High INTRO1 failure rate with TestingTorNetwork
In shadow simulations with TestingTorNetwork set, hidden service clients get a lot of errors like:
Jan 01 00:06:02.017 [info] handle_introduce_ack_bad(): Received INTRODUCE_ACK nack by $8A269A69067A353059B3C24C0316A3DCA8B3CE19~ [VJtO38jK4XYxnRFX7LOhHTf+kJaGynhhbeeJ21rk30A] at 202.61.225.95. Reason: 1
In the intro point logs, we can see the corresponding log entries such as:
5294:Jan 01 00:05:21.858 [info] handle_introduce1(): No intro circuit found for INTRODUCE1 cell with auth key df0+MAxHZZTPzG4LFC+Pdu1r3mPSRMl6d5GGttl1wmQ from circuit 1033772687. Responding with NACK.
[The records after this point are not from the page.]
import Literature.MathematicalPhysics.QuantumFieldTheory.Balaban1983to89.B4Thm19BoxHolderUniform
import Literature.MathematicalPhysics.QuantumFieldTheory.Balaban1983to89.B4Thm110BoxNoCollar
import Literature.MathematicalPhysics.QuantumFieldTheory.Balaban1983to89.B4Lemma22HolderNoCollar

/-!
# `Balaban1983to89.B4Thm19BoxNoCollar` — [Balaban1983RegularityDecay] THEOREM p. 573, (1.9) THE HÖLDER MEMBER (close
# pairs) ON A BOX, FOR EVERY (1.7)-REGULAR FIELD — **NO COLLAR HYPOTHESIS**, the large-cube modulus `K` chosen before `α`

statement-level skeleton of published theorems with citation tags; proofs where landed; nothing here is a claim about the Yang–Mills mass gap

CITATION HEADER.  T. Bałaban, *Regularity and decay of lattice Green's functions*, Commun. Math. Phys. **89** (1983)
571–597, doi:10.1007/bf01214744 [Balaban1983RegularityDecay] (cell paper B4; held text
`paper:balaban1983-cmp89-regularity-decay`, journal page = PDF page + 570; pp. 572–573, 575–579, 581).  Unit
`lit-balaban-r04` gen 15 (B4 second reader; HOME `run/shared/lean/pub/lit-balaban/`), SKELETON row **B4.Thm@573**
((1.9), rectangular `Ω`); HOME/GAPS.md **G-B4-p17-02** — step (4) of the collar-drop programme, Hölder member.
Imports p17 g5 `B4Thm19BoxHolderUniform` (→ `B4Thm19BoxHolderCut.thm19_holder_boxCut`, the walk route with the
print's cut cubes for (1.9); `B4Thm19BoxHolderAll.rpow_le_max_one`/`abs_U_mulVec_apply_le`),
r04 g15 `B4Thm110BoxNoCollar` (`subField_compField`; → `B4Thm110BoxUniform.regular_shift`) and r04 g15
`B4Lemma22HolderNoCollar` (`lemma22_holder_noCollar`; → `B4Lemma22BoxNoCollar.lemma22_sup_noCollar`/`eq220_noCollar`).

WHAT IS PRINTED.  p. 573 (1.9) «For α < 1 there exist positive constants δ₀, c₀, R₀ independent of A, k, Ω … such
that for e sufficiently small … |x − x′|^{−α}|U(A(Γ_{x,x′}))(D^η_{A,μ}G_k(Ω,A)f)(x′) − (D^η_{A,μ}G_k(Ω,A)f)(x)| ≤
c₀exp(−δ₀dist({x,x′}, supp f))‖f‖_∞ … for rectangular parallelepipeds, the inequalities hold without any restrictions
on the points»; p. 579 «if Ω is a rectangular parallelepiped, then all □_j … are cubes and we can apply Lemma 2.2 to
all operators in it».

WHAT THIS MODULE PROVES (in full; `Ω = Box d ℓ k Mb`, `d ≥ 1`).  **`thm19_holder_box_noCollar`** — (1.9) for close
pairs (`32|x′−x|_∞ ≤ nK`) on a box: `∃ K` (`16 ≤ K`, `4 ∣ K`) `∀ α ∈ [0,1)` `∃ c₁ > 0` `∀ (c, β)` `∃ e₁ > 0` —
BEFORE the box —, for every `k ≥ 1`, `(a, m²)` in the window, EVERY box with `K ∣ Mb_μ`, EVERY (1.7)-regular
component field `A` on `Ω` (NO condition at `∂Ω`), `0 < e ≤ e₁`, direction `μ`, fine sites `x ≠ x′` with
`x+e_μ, x′+e_μ ∈ Ω`, a nearest-neighbour chain `Γ` from `x` to `x′` of length `≤ (d+1)|x′−x|_∞` inside the
`|x′−x|_∞`-ball about `x`, every `f` supported at unit-lattice sup-distance `≥ D` from `x` with `|f| ≤ φ`:
`(n/|x′−x|_∞)^α·|U(A(Γ))(D^η_{A,μ}G_k(Ω,A)f)(x′) − (D^η_{A,μ}G_k(Ω,A)f)(x)|_i ≤ c₁·e^{−D/K}·φ` — p17's
`B4Thm19BoxHolderUniform.thm19_holder_box_uniform_unifK` with the collar clause DROPPED (per-cube inputs at
`Ã_j := A` on every cut cube from `B4Lemma22BoxNoCollar`/`B4Lemma22HolderNoCollar`); **`thm19_holder_box_noCollar_all`**
— all pairs `x ≠ x′` (far pairs by the derivative member `B4Thm110BoxNoCollar.thm110_deriv_box_noCollar` at `x` and
`x′`, as in p17's `thm19_holder_box_uniform_all_unifK`), no collar.
HONEST SCOPE.  (i) `d ≥ 1`, `0 ≤ α < 1`; (ii) the lineage's (1.6);
(iii) `δ₀ = 1/K`; `c₁`, `K` depend on `(d, N, ℓ₁, L, a₋, a₊, m²₊)` (`c₁` also on `α`), `e₁` on these and `(c, β)` ONLY.
Theorems only; no `def`, no `Prop` fact, no `sorry`; axioms standard.
-/

namespace Literature.MathematicalPhysics.QuantumFieldTheory.Balaban1983to89.B4Thm19BoxNoCollar

open Literature.MathematicalPhysics.QuantumFieldTheory.Balaban1983to89.B4Reflection242 (boxDom mem_boxDom nbrs mem_nbrs)
open Literature.MathematicalPhysics.QuantumFieldTheory.Balaban1983to89.B4GaugeCovariance
open Literature.MathematicalPhysics.QuantumFieldTheory.Balaban1983to89.B4Commutators25to211 (mulH)
open Literature.MathematicalPhysics.QuantumFieldTheory.Balaban1983to89.B4Lower18Regular (e1 baseEmb stairContour)
open Literature.MathematicalPhysics.QuantumFieldTheory.Balaban1983to89.B4Lower18RegularRegion (compField)
open Literature.MathematicalPhysics.QuantumFieldTheory.Balaban1983to89.B4Lemma21Region (siteNorm)
open Literature.MathematicalPhysics.QuantumFieldTheory.Balaban1983to89.B4ContourShift (supNorm)
open Literature.MathematicalPhysics.QuantumFieldTheory.Balaban1983to89.B4Lemma22ReduceZero (Box opA greenA derivA)
open Literature.MathematicalPhysics.QuantumFieldTheory.Balaban1983to89.B4Lemma22Reduce231 (supN supN_nonneg)
open Literature.MathematicalPhysics.QuantumFieldTheory.Balaban1983to89.B4Eq220PartitionSizes (hBox)
open Literature.MathematicalPhysics.QuantumFieldTheory.Balaban1983to89.B4Eq220CommutatorField (kOp)
open Literature.MathematicalPhysics.QuantumFieldTheory.Balaban1983to89.B4PartitionUnity22 (hprof D1 D2 D1_nonneg
  D2_nonneg contDiff_hprof hasCompactSupport_hprof)
open Literature.MathematicalPhysics.QuantumFieldTheory.Balaban1983to89.B4Lemma22HolderBox (IsNNChain
  transport_fieldLink)
open Literature.MathematicalPhysics.QuantumFieldTheory.Balaban1983to89.B4HolderChainTools (one_le_supNorm_of_ne)
open Literature.MathematicalPhysics.QuantumFieldTheory.Balaban1983to89.B4Thm19BoxHolderAll (rpow_le_max_one
  abs_U_mulVec_apply_le)
open Literature.MathematicalPhysics.QuantumFieldTheory.Balaban1983to89.B4CubeGreenBox (subField)
open Literature.MathematicalPhysics.QuantumFieldTheory.Balaban1983to89.B4BoxCubeGeometry (posR cubeLo cubeMs cube_ho)
open Literature.MathematicalPhysics.QuantumFieldTheory.Balaban1983to89.B4Thm110BoxCut
open Literature.MathematicalPhysics.QuantumFieldTheory.Balaban1983to89.B4Thm110BoxUniform (regular_shift)
open Literature.MathematicalPhysics.QuantumFieldTheory.Balaban1983to89.B4Thm19BoxHolderCut (thm19_holder_boxCut)
open Literature.MathematicalPhysics.QuantumFieldTheory.Balaban1983to89.B4Thm110BoxNoCollar (subField_compField
  thm110_deriv_box_noCollar)
open Literature.MathematicalPhysics.QuantumFieldTheory.Balaban1983to89.B4Lemma22BoxNoCollar (lemma22_sup_noCollar
  eq220_noCollar)
open Literature.MathematicalPhysics.QuantumFieldTheory.Balaban1983to89.B4Lemma22HolderNoCollar (lemma22_holder_noCollar)
open scoped Matrix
It looks like one of the effects of TestingTorNetwork is to set the min and max intro point lifetime to 10s and 30s. Removing those overrides seems to make the problem go away. https://gitlab.torproject.org/tpo/core/tor/-/blob/main/src/feature/hs/hs_service.c?ref_type=heads#L431
So, one solution is to remove those overrides permanently (or increase them, or make them separate Testing* config params).
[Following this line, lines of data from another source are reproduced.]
omit [Fintype ι] in
/-- **Monotonicity is preserved.** [this work] -/
theorem avgC_monotone (hij : i ≠ j) {f : Set ι → ℝ} (hf : Monotone f) : Monotone (A f) := by
  intro ω η hle
  have hmv := fun u v => wavg_mem p hp i j m hm u v
  by_cases hPω : i ∈ ω ∧ j ∉ ω
  · -- ω = S + i
    have hiη : i ∈ η := hle hPω.1
    rw [(avgC_pair i j m A hA hij f hPω.1 hPω.2).1]
    by_cases hjη : j ∈ η
    · -- η contains both: value f η
      rw [avgC_of_not i j m A hA (f := f) (fun h => h.2 hjη) (fun h => h.2 hiη)]
      refine max_le (hf hle) ((hmv _ _).2.trans (max_le (hf hle) (hf ?_)))
      rintro e (⟨he, _⟩ | rfl)
      · exact hle he
      · exact hjη
    · rw [(avgC_pair i j m A hA hij f hiη hjη).1]
      exact max_le_max (hf hle) (wavg_mono p hp i j m hm (hf hle) (hf (trade_mono i j hle)))
  · by_cases hQω : j ∈ ω ∧ i ∉ ω
    · -- ω = S + j
      have hjη : j ∈ η := hle hQω.1
      have hωeq : ((ω \ {j}) ∪ {i}) \ {i} ∪ {j} = ω := trade_trade hij.symm hQω.1 hQω.2
      have hω' : i ∈ (ω \ {j}) ∪ {i} ∧ j ∉ (ω \ {j}) ∪ {i} := by
        refine ⟨Or.inr rfl, ?_⟩
        intro h
        rcases h with ⟨_, hjj⟩ | h'
        · exact hjj rfl
        · exact hij.symm h'
      have hvω := (avgC_pair i j m A hA hij f hω'.1 hω'.2).2
      rw [hωeq] at hvω
      rw [hvω]
      by_cases hiη : i ∈ η
      · rw [avgC_of_not i j m A hA (f := f) (fun h => h.2 hjη) (fun h => h.2 hiη)]
        exact (min_le_left _ _).trans (hf hle)
      · have hηeq : ((η \ {j}) ∪ {i}) \ {i} ∪ {j} = η := trade_trade hij.symm hjη hiη
        have hη' : i ∈ (η \ {j}) ∪ {i} ∧ j ∉ (η \ {j}) ∪ {i} := by
          refine ⟨Or.inr rfl, ?_⟩
          intro h
          rcases h with ⟨_, hjj⟩ | h'
          · exact hjj rfl
          · exact hij.symm h'
        have hvη := (avgC_pair i j m A hA hij f hη'.1 hη'.2).2
        rw [hηeq] at hvη
        rw [hvη]
        have hsub : (ω \ {j}) ∪ {i} ⊆ (η \ {j}) ∪ {i} := Set.union_subset_union_left _ (Set.sdiff_subset_sdiff_left hle)
        exact min_le_min (hf hle) (wavg_mono p hp i j m hm (hf hsub) (hf hle))
    · -- ω contains both or neither: value f ω
      rw [avgC_of_not i j m A hA (f := f) hPω hQω]
      by_cases hPη : i ∈ η ∧ j ∉ η
      · rw [(avgC_pair i j m A hA hij f hPη.1 hPη.2).1]
        exact (hf hle).trans (le_max_left _ _)
      · by_cases hQη : j ∈ η ∧ i ∉ η
        · have hηeq : ((η \ {j}) ∪ {i}) \ {i} ∪ {j} = η := trade_trade hij.symm hQη.1 hQη.2
          have hη' : i ∈ (η \ {j}) ∪ {i} ∧ j ∉ (η \ {j}) ∪ {i} := by
            refine ⟨Or.inr rfl, ?_⟩
            intro h
            rcases h with ⟨_, hjj⟩ | h'
            · exact hjj rfl
            · exact hij.symm h'
          have hvη := (avgC_pair i j m A hA hij f hη'.1 hη'.2).2
          rw [hηeq] at hvη
          rw [hvη]
          -- `j ∉ ω` (else `j ∈ ω ⊆ η` and `i ∉ η ⊇ ω` would make `ω` of type `Q`), so `ω ⊆ η − j + i`
          have hjω : j ∉ ω := fun hjω => hQω ⟨hjω, fun hiω => hQη.2 (hle hiω)⟩
          have hsub : ω ⊆ (η \ {j}) ∪ {i} := fun e he => Or.inl ⟨hle he, fun hej => hjω (hej ▸ he)⟩
          exact le_min (hf hle) (le_trans (le_min (hf hsub) (hf hle)) (hmv _ _).1)
        · rw [avgC_of_not i j m A hA (f := f) hPη hQη]
          exact hf hle

omit [Fintype ι] hp hm in
/-- **`F`-determinedness is preserved** (`i, j ∈ F`). [this work] -/
theorem avgC_determined {F : Finset ι} (hi : i ∈ F) (hj : j ∈ F) {f : Set ι → ℝ} (hf : ∀ ω, f ω = f (ω ∩ (F : Set ι))) :
    ∀ ω, A f ω = A f (ω ∩ (F : Set ι)) := by
  intro ω
  have hiF : i ∈ ω ∩ (F : Set ι) ↔ i ∈ ω := ⟨fun h => h.1, fun h => ⟨h, hi⟩⟩
  have hjF : j ∈ ω ∩ (F : Set ι) ↔ j ∈ ω := ⟨fun h => h.1, fun h => ⟨h, hj⟩⟩
  have ht1 : ((ω \ {i}) ∪ {j}) ∩ (F : Set ι) = ((ω ∩ (F : Set ι)) \ {i}) ∪ {j} := by
    ext e
    simp only [Set.mem_inter_iff, Set.mem_union, Set.mem_sdiff, Set.mem_singleton_iff, Finset.mem_coe]
    constructor
    · rintro ⟨(⟨he, hne⟩ | rfl), heF⟩
      · exact Or.inl ⟨⟨he, heF⟩, hne⟩
      · exact Or.inr rfl
    · rintro (⟨⟨he, heF⟩, hne⟩ | rfl)
      · exact ⟨Or.inl ⟨he, hne⟩, heF⟩
      · exact ⟨Or.inr rfl, hj⟩
  have ht2 : ((ω \ {j}) ∪ {i}) ∩ (F : Set ι) = ((ω ∩ (F : Set ι)) \ {j}) ∪ {i} := by
    ext e
    simp only [Set.mem_inter_iff, Set.mem_union, Set.mem_sdiff, Set.mem_singleton_iff, Finset.mem_coe]
    constructor
    · rintro ⟨(⟨he, hne⟩ | rfl), heF⟩
      · exact Or.inl ⟨⟨he, heF⟩, hne⟩
      · exact Or.inr rfl
    · rintro (⟨⟨he, heF⟩, hne⟩ | rfl)
      · exact ⟨Or.inl ⟨he, hne⟩, heF⟩
      · exact ⟨Or.inr rfl, hi⟩
  rw [hA, hA]
  simp only [hiF, hjF]
  rw [hf ω, hf ((ω \ {i}) ∪ {j}), hf ((ω \ {j}) ∪ {i}), ht1, ht2]

end avg

omit [Fintype ι] in
/-- **The averaging compression, definition-free package (shape).**  For `p ∈ (0,1)^ι`, `i ≠ j` and any `f` there is `g` (the averaging
compression of `f` towards `i`) with: the pair values `(max(u,m), min(v,m))`, `m = (pᵢqⱼu + qᵢpⱼv)/(pᵢqⱼ + qᵢpⱼ)`; `g = f` off the pairs;
monotonicity, the range `[0,1]` and `F`-determinedness (`i, j ∈ F`) inherited from `f`. [this work] -/
theorem exists_avgC_shape (p : ι → unitInterval) (hp : ∀ e, 0 < (p e : ℝ) ∧ (p e : ℝ) < 1) (i j : ι) (hij : i ≠ j) (f : Set ι → ℝ) :
    ∃ g : Set ι → ℝ,
    (∀ ω : Set ι, i ∈ ω → j ∉ ω →
      g ω = max (f ω) (((p i : ℝ) * (1 - (p j : ℝ)) * f ω + (1 - (p i : ℝ)) * (p j : ℝ) * f ((ω \ {i}) ∪ {j})) /
        ((p i : ℝ) * (1 - (p j : ℝ)) + (1 - (p i : ℝ)) * (p j : ℝ))) ∧
      g ((ω \ {i}) ∪ {j}) = min (f ((ω \ {i}) ∪ {j})) (((p i : ℝ) * (1 - (p j : ℝ)) * f ω + (1 - (p i : ℝ)) * (p j : ℝ) * f ((ω \ {i}) ∪ {j})) /
        ((p i : ℝ) * (1 - (p j : ℝ)) + (1 - (p i : ℝ)) * (p j : ℝ)))) ∧
    (∀ ω : Set ι, ¬ (i ∈ ω ∧ j ∉ ω) → ¬ (j ∈ ω ∧ i ∉ ω) → g ω = f ω) ∧
    (Monotone f → Monotone g) ∧
    ((∀ ω, 0 ≤ f ω ∧ f ω ≤ 1) → ∀ ω, 0 ≤ g ω ∧ g ω ≤ 1) ∧
    (∀ F : Finset ι, i ∈ F → j ∈ F → (∀ ω, f ω = f (ω ∩ (F : Set ι))) → ∀ ω, g ω = g (ω ∩ (F : Set ι))) := by
  -- the mean and the operator, as local abbreviations
  set M : ℝ → ℝ → ℝ := fun u v => ((p i : ℝ) * (1 - (p j : ℝ)) * u + (1 - (p i : ℝ)) * (p j : ℝ) * v) / ((p i : ℝ) * (1 - (p j : ℝ)) + (1 - (p i : ℝ)) * (p j : ℝ)) with hM
  have hm : ∀ u v, M u v = ((p i : ℝ) * (1 - (p j : ℝ)) * u + (1 - (p i : ℝ)) * (p j : ℝ) * v) / ((p i : ℝ) * (1 - (p j : ℝ)) + (1 - (p i : ℝ)) * (p j : ℝ)) := fun _ _ => rfl
  have hA : ∀ (f : Set ι → ℝ) (ω : Set ι), (fun (f : Set ι → ℝ) (ω : Set ι) =>
      if i ∈ ω ∧ j ∉ ω then max (f ω) (M (f ω) (f ((ω \ {i}) ∪ {j})))
      else if j ∈ ω ∧ i ∉ ω then min (f ω) (M (f ((ω \ {j}) ∪ {i})) (f ω)) else f ω) f ω =
      if i ∈ ω ∧ j ∉ ω then max (f ω) (M (f ω) (f ((ω \ {i}) ∪ {j})))
      else if j ∈ ω ∧ i ∉ ω then min (f ω) (M (f ((ω \ {j}) ∪ {i})) (f ω)) else f ω := fun _ _ => rfl
  refine ⟨(fun (f : Set ι → ℝ) (ω : Set ι) =>
      if i ∈ ω ∧ j ∉ ω then max (f ω) (M (f ω) (f ((ω \ {i}) ∪ {j})))
      else if j ∈ ω ∧ i ∉ ω then min (f ω) (M (f ((ω \ {j}) ∪ {i})) (f ω)) else f ω) f, ?_, ?_, ?_, ?_, ?_⟩
  · intro ω hi hj
    have h := avgC_pair i j M _ hA hij f hi hj
    exact h
  · exact fun ω h1 h2 => avgC_of_not i j M _ hA h1 h2
  · exact fun hf => avgC_monotone p hp i j M hm _ hA hij hf
  · exact fun hf => avgC_mem_Icc p hp i j M hm _ hA hf
  · exact fun F hi hj hf => avgC_determined i j M _ hA hi hj hf


end SahiOneStep

end Summit.CriticalPhenomena.PercolationContinuityZ3.Theorems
It might be worth checking though whether the client behavior ought to be improved; @arma thinks these aggressive parameters combined with a relatively small network might be causing a particularly bad situation for the client's failure cache. Might be worth understanding what's going on there and improving it, even if the issue is less likely in production and with less aggressive intro point rollover.